Work required:
From the entries, filter out every line that lacks "case" and copy the rest.

Extracted data entries:

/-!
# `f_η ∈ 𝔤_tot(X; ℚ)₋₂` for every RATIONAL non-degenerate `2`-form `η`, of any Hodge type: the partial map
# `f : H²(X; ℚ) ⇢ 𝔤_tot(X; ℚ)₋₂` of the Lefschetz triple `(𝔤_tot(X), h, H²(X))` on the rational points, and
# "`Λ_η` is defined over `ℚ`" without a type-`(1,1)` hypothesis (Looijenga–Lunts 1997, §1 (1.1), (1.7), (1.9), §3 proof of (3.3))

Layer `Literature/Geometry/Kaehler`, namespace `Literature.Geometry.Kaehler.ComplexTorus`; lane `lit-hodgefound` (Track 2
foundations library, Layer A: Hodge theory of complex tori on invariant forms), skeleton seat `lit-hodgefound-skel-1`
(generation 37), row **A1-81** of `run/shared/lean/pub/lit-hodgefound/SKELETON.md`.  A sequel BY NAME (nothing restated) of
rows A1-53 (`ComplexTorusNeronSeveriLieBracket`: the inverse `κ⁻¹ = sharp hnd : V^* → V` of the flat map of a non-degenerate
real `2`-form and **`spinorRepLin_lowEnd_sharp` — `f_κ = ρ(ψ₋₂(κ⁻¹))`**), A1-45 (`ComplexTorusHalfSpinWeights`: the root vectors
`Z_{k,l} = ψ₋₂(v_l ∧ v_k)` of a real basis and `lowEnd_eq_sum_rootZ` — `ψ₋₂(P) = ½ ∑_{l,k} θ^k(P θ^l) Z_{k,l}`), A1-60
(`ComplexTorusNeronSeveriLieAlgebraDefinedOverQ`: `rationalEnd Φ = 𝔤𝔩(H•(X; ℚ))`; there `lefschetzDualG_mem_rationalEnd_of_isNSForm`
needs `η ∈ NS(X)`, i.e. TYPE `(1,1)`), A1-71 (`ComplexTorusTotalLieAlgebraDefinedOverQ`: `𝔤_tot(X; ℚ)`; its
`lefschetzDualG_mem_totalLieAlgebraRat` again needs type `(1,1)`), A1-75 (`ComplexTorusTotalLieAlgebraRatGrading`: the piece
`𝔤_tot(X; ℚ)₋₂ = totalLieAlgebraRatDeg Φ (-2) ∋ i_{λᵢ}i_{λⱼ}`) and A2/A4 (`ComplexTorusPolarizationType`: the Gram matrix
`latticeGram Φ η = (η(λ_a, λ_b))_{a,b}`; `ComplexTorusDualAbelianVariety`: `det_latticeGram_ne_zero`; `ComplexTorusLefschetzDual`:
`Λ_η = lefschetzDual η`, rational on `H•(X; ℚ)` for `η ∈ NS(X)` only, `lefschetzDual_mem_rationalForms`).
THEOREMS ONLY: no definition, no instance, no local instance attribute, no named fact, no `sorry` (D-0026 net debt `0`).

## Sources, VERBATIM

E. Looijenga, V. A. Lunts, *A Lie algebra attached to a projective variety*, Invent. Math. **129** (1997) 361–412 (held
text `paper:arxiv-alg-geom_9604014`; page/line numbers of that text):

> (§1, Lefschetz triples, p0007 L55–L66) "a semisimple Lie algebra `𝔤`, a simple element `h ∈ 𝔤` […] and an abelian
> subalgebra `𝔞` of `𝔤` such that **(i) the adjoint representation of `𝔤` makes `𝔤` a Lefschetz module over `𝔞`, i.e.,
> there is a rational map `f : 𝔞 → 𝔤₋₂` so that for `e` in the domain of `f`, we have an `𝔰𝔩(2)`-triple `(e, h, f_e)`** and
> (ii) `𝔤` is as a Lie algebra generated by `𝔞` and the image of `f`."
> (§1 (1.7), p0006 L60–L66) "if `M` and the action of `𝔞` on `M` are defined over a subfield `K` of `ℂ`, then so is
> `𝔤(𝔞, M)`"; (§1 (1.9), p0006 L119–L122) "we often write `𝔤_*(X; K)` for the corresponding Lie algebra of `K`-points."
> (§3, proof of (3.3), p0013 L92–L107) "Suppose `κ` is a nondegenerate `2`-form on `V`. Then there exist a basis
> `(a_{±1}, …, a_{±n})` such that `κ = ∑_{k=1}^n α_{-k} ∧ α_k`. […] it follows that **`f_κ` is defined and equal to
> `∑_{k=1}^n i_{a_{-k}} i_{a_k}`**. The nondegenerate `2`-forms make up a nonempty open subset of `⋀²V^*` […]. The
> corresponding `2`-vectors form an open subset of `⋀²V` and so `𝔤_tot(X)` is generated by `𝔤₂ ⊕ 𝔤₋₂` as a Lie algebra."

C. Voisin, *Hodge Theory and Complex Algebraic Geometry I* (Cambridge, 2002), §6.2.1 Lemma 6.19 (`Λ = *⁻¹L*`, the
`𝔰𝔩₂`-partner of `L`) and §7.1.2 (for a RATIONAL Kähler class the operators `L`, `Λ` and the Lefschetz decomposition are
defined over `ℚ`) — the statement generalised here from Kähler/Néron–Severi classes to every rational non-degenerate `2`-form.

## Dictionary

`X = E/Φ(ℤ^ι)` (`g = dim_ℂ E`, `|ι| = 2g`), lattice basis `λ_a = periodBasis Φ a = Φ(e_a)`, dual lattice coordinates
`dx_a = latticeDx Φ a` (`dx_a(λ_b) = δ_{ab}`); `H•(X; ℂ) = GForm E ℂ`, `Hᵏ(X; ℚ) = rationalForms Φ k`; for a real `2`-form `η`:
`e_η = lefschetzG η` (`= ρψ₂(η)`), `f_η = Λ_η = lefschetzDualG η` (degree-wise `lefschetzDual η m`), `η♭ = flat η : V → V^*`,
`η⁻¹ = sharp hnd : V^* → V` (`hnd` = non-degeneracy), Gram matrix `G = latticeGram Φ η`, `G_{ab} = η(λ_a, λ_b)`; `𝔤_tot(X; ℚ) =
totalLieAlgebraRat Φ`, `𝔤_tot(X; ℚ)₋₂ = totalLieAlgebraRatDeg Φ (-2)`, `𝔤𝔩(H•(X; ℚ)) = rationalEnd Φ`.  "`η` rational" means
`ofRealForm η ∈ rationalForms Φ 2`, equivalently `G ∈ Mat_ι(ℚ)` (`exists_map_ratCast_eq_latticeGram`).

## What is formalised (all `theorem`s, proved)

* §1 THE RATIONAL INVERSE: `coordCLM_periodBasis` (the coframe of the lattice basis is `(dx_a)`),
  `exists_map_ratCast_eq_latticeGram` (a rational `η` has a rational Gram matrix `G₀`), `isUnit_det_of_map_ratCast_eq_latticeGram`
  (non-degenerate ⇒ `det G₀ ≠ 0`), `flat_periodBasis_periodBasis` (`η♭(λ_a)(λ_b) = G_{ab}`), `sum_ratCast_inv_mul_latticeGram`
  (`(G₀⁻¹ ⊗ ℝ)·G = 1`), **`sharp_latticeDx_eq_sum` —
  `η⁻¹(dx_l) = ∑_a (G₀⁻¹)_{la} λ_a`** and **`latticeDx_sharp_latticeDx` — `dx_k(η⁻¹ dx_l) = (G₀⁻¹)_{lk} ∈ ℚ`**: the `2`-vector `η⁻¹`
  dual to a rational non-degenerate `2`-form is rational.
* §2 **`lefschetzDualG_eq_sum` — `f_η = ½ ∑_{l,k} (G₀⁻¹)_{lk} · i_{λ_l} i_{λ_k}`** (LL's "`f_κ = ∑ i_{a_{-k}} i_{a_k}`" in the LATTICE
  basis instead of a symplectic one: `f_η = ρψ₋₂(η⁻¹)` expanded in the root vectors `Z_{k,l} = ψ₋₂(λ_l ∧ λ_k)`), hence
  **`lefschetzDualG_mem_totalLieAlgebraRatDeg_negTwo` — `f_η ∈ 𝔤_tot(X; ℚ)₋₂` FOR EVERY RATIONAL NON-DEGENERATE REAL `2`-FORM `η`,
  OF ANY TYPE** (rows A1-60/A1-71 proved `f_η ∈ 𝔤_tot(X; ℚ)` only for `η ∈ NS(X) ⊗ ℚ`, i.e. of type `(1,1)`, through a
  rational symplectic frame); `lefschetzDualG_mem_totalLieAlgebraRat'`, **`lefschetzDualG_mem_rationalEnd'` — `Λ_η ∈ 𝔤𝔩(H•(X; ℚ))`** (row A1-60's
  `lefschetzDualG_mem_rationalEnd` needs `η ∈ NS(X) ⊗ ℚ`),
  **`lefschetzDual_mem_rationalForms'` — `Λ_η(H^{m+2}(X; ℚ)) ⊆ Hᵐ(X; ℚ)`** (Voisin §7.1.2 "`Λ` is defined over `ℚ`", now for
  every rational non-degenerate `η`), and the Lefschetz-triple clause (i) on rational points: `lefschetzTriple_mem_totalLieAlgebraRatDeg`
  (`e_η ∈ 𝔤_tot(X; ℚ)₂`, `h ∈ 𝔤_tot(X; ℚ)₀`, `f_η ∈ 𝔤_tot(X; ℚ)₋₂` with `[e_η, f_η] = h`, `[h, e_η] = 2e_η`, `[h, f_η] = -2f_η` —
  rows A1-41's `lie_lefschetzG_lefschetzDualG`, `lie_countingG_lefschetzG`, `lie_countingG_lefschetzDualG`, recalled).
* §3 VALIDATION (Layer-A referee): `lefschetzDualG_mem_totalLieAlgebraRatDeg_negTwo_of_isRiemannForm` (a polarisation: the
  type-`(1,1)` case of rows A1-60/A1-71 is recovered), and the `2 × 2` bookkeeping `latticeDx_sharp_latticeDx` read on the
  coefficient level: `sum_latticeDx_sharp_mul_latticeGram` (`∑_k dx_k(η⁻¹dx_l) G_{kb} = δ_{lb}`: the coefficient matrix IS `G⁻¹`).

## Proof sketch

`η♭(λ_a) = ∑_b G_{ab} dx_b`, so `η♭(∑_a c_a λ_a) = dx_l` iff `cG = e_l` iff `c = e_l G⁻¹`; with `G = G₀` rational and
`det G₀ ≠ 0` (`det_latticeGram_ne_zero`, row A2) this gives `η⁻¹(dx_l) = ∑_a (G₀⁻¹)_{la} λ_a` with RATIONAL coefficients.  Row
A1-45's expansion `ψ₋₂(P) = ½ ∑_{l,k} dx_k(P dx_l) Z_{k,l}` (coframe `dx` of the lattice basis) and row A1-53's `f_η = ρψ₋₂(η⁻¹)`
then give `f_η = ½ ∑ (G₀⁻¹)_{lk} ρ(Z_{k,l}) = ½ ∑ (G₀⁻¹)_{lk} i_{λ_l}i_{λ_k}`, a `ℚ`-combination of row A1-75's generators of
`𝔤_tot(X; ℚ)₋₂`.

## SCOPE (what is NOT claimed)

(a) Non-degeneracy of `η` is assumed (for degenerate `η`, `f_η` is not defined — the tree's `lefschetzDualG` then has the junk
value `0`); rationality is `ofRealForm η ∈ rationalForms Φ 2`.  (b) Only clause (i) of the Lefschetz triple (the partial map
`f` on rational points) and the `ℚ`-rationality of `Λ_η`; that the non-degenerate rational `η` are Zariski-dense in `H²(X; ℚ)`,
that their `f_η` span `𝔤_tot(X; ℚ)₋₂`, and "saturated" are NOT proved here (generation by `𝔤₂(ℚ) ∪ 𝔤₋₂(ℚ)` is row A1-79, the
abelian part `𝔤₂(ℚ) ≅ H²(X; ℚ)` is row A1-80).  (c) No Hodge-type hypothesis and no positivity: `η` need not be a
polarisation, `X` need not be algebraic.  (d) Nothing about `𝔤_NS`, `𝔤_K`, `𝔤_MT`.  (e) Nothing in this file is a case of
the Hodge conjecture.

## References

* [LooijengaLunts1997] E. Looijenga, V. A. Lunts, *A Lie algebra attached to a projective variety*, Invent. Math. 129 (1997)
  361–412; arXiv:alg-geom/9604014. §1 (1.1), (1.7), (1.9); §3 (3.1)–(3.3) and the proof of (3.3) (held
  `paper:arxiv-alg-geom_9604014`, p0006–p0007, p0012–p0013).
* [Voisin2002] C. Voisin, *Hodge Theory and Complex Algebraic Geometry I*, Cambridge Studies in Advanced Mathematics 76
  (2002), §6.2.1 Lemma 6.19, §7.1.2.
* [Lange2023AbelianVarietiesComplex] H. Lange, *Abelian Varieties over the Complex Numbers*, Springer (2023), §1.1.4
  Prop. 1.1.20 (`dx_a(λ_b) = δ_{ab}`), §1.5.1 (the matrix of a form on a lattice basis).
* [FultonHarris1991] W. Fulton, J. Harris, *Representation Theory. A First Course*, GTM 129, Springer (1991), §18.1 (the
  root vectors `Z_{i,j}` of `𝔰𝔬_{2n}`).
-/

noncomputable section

Answer to this problem:
  type-`(1,1)` case of rows A1-60/A1-71 is recovered), and the `2 × 2` bookkeeping `latticeDx_sharp_latticeDx` read on the
polarisation, `X` need not be algebraic.  (d) Nothing about `𝔤_NS`, `𝔤_K`, `𝔤_MT`.  (e) Nothing in this file is a case of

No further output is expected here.